[Stored data entries]
=-=-=-=-=
import Summits.RiemannHypothesis.RiemannHypothesis.Theorems.WeilTwoPrimeDeflE25EBase
import Summits.RiemannHypothesis.RiemannHypothesis.Theorems.WeilTwoPrimeDeflE25EDataDnE18
import Literature.NumberTheory.LFunctions.WeilBlockRowsPZ
import HarnessLib

/-!
# Even-sector deflated two-prime certificate E25E: the factored even inverse agrees with `D`, rows 80–83

`WeilCert.checkDnRow` (even block) for certificate E25E, by `decide +kernel`. Pure proof file.
-/

set_option linter.dupNamespace false

noncomputable section

namespace Summit.RiemannHypothesis.RiemannHypothesis.Theorems.EvenWinsBeyondArch

open Literature.NumberTheory.LFunctions

set_option maxHeartbeats 0 in
/-- Row 80 of `DnE/LsE` is row 80 of the even `D` (certificate E25E). [folklore] -/
theorem checkDnRow0_80_weilCertDeflE25E : weilCertDeflE25EBase.checkDnRow weilCertDeflE25EDnE weilCertDeflE25ELsE 0 80 = true := by
  decide +kernel

set_option maxHeartbeats 0 in
/-- Row 81 of `DnE/LsE` is row 81 of the even `D` (certificate E25E). [folklore] -/
theorem checkDnRow0_81_weilCertDeflE25E : weilCertDeflE25EBase.checkDnRow weilCertDeflE25EDnE weilCertDeflE25ELsE 0 81 = true := by
  decide +kernel

set_option maxHeartbeats 0 in
/-- Row 82 of `DnE/LsE` is row 82 of the even `D` (certificate E25E). [folklore] -/
theorem checkDnRow0_82_weilCertDeflE25E : weilCertDeflE25EBase.checkDnRow weilCertDeflE25EDnE weilCertDeflE25ELsE 0 82 = true := by
  decide +kernel

set_option maxHeartbeats 0 in
/-- Row 83 of `DnE/LsE` is row 83 of the even `D` (certificate E25E). [folklore] -/
theorem checkDnRow0_83_weilCertDeflE25E : weilCertDeflE25EBase.checkDnRow weilCertDeflE25EDnE weilCertDeflE25ELsE 0 83 = true := by
  decide +kernel


end Summit.RiemannHypothesis.RiemannHypothesis.Theorems.EvenWinsBeyondArch
/-- **COMB-C3 for ((≤3)-junta ∧ coins, arbitrary, arbitrary)**: `E₃(μ_p; 1_U, 1_V, 1_W)` is a nonnegative combination of the degree-3
tensor-Bernstein basis whenever `U = D ∩ {x : J ⊆ x}`, `D` increasing and determined by a finset `S` of at most three coordinates, `J` a finset
of coins disjoint from `S`, and `V, W` arbitrary increasing events. [this work] -/
theorem combPos_sahiE_three_junta3_and {S J : Finset α} (hS : S.card ≤ 3) (hSJ : Disjoint S J) {D V W : Set (Set α)} (hD : IsUpperSet D)
    (hdet : DeterminedBy (↑S) D) (hV : IsUpperSet V) (hW : IsUpperSet W) :
    CombPos (fun _ : α => 3) (fun p => sahiE (bernoulliWeight p) 3 ![Literature.Probability.Percolation.DecisionTree.ind (D ∩ {x | (↑J : Set α) ⊆ x}),
      Literature.Probability.Percolation.DecisionTree.ind V, Literature.Probability.Percolation.DecisionTree.ind W]) := by
  refine combPos_sahiE_three_of_combCoef3_nonneg fun j => ?_
  by_cases hj : ∀ e, j e ≤ 3
  · rw [combCoef3_eq_threePartNT _ V W hj, secFam_inter]
    rcases secFam_supset j hj J with h0 | h1
    · rw [h0, Set.inter_empty, threePartNT_empty_left]; exact_mod_cast le_rfl
    · rw [h1]
      have hdisj : Disjoint (actIn j S) (actIn j J) := by
        rw [Finset.disjoint_left]; intro e heS heJ
        unfold actIn at heS heJ
        exact Finset.disjoint_left.1 hSJ (Finset.mem_filter.1 heS).2 (Finset.mem_filter.1 heJ).2
      exact_mod_cast threePartNT_determinedBy_and_nonneg _ (actIn j S) (actIn j J) rfl ((card_actIn_le j S).trans hS) hdisj
        (isUpperSet_secFam j hD) (determinedBy_secFam j hdet) (twist j) (isUpperSet_secFam j hV) (isUpperSet_secFam j hW)
  · rw [combCoef3_eq_zero_of_not_le _ V W hj]

/-- **Sahi's `E₃ ≥ 0` for ((≤3)-junta ∧ coins, arbitrary, arbitrary) under every product measure.** [this work] -/
theorem sahiE_three_junta3_and_nonneg {S J : Finset α} (hS : S.card ≤ 3) (hSJ : Disjoint S J) {D V W : Set (Set α)} (hD : IsUpperSet D)
    (hdet : DeterminedBy (↑S) D) (hV : IsUpperSet V) (hW : IsUpperSet W) (p : α → unitInterval) :
    0 ≤ sahiE (bernoulliWeight p) 3 ![Literature.Probability.Percolation.DecisionTree.ind (D ∩ {x | (↑J : Set α) ⊆ x}),
      Literature.Probability.Percolation.DecisionTree.ind V, Literature.Probability.Percolation.DecisionTree.ind W] :=
  (combPos_sahiE_three_junta3_and hS hSJ hD hdet hV hW).nonneg p

/-- **Example: `(p ∨ q ∨ r) ∧ s ∧ t`-type events.** `E₃(μ_p; 1_{OR(S) ∧ AND(J)}, 1_V, 1_W)` is comb-positive for `#S ≤ 3`, `J` disjoint from `S`,
`V, W` arbitrary increasing. [this work] -/
theorem combPos_sahiE_three_or3_and {S J : Finset α} (hS : S.card ≤ 3) (hSJ : Disjoint S J) {V W : Set (Set α)}
    (hV : IsUpperSet V) (hW : IsUpperSet W) :
    CombPos (fun _ : α => 3) (fun p => sahiE (bernoulliWeight p) 3
      ![Literature.Probability.Percolation.DecisionTree.ind ({x : Set α | (x ∩ ↑S).Nonempty} ∩ {x | (↑J : Set α) ⊆ x}),
        Literature.Probability.Percolation.DecisionTree.ind V, Literature.Probability.Percolation.DecisionTree.ind W]) :=
  combPos_sahiE_three_junta3_and hS hSJ (fun _ _ hab ha => ha.mono (Set.inter_subset_inter_left _ hab))
    (fun x => by simp only [Set.mem_setOf_eq, Set.inter_assoc, Set.inter_self]) hV hW

end Comb

end Summit.CriticalPhenomena.PercolationContinuityZ3.Theorems.ThreePartition


/-! ## Convenience forms (appended) -/

namespace Summit.CriticalPhenomena.PercolationContinuityZ3.Theorems.ThreePartition

variable {ι : Type*} [Fintype ι]

/-- **COMB-C3 for ((≤3)-junta) ∧ (coins)** without the auxiliary cardinality parameter. [this work] -/
theorem threePartNT_determinedBy_and_nonneg' {S J : Finset ι} (hS : S.card ≤ 3) (hSJ : Disjoint S J) {D A B : Set (Set ι)}
    (hD : IsUpperSet D) (hdet : DeterminedBy (↑S) D) (τ : Set ι) (hA : IsUpperSet A) (hB : IsUpperSet B) :
    0 ≤ threePartNT τ (D ∩ {x | (↑J : Set ι) ⊆ x}) A B :=
  threePartNT_determinedBy_and_nonneg _ S J rfl hS hSJ hD hdet τ hA hB

/-- **Any slot**: `N_τ(𝒰, 𝒱, 𝒲) ≥ 0` whenever one of the three increasing events is `D ∩ {x : J ⊆ x}` with `D` increasing, determined by a finset `S`
of at most three coordinates, and `J` a finset disjoint from `S`. [this work] -/
theorem threePartNT_nonneg_of_determinedBy_and {S J : Finset ι} (hS : S.card ≤ 3) (hSJ : Disjoint S J) {D : Set (Set ι)}
    (hD : IsUpperSet D) (hdet : DeterminedBy (↑S) D) (τ : Set ι) {𝒰 𝒱 𝒲 : Set (Set ι)} (h𝒰 : IsUpperSet 𝒰) (h𝒱 : IsUpperSet 𝒱)
    (h𝒲 : IsUpperSet 𝒲) (h : 𝒰 = D ∩ {x | (↑J : Set ι) ⊆ x} ∨ 𝒱 = D ∩ {x | (↑J : Set ι) ⊆ x} ∨ 𝒲 = D ∩ {x | (↑J : Set ι) ⊆ x}) :
    0 ≤ threePartNT τ 𝒰 𝒱 𝒲 := by
  rcases h with h | h | h
  · rw [h]; exact threePartNT_determinedBy_and_nonneg' hS hSJ hD hdet τ h𝒱 h𝒲
  · rw [threePartNT_swap12, h]; exact threePartNT_determinedBy_and_nonneg' hS hSJ hD hdet τ h𝒰 h𝒲
  · rw [threePartNT_swap23, threePartNT_swap12, h]; exact threePartNT_determinedBy_and_nonneg' hS hSJ hD hdet τ h𝒰 h𝒱

end Summit.CriticalPhenomena.PercolationContinuityZ3.Theorems.ThreePartition

end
=-=-=-=-=
» Exercise
Which lines above include the word "whenever"? Return each one.

» Solution to the problem
tensor-Bernstein basis whenever `U = D ∩ {x : J ⊆ x}`, `D` increasing and determined by a finset `S` of at most three coordinates, `J` a finset
/-- **Any slot**: `N_τ(𝒰, 𝒱, 𝒲) ≥ 0` whenever one of the three increasing events is `D ∩ {x : J ⊆ x}` with `D` increasing, determined by a finset `S`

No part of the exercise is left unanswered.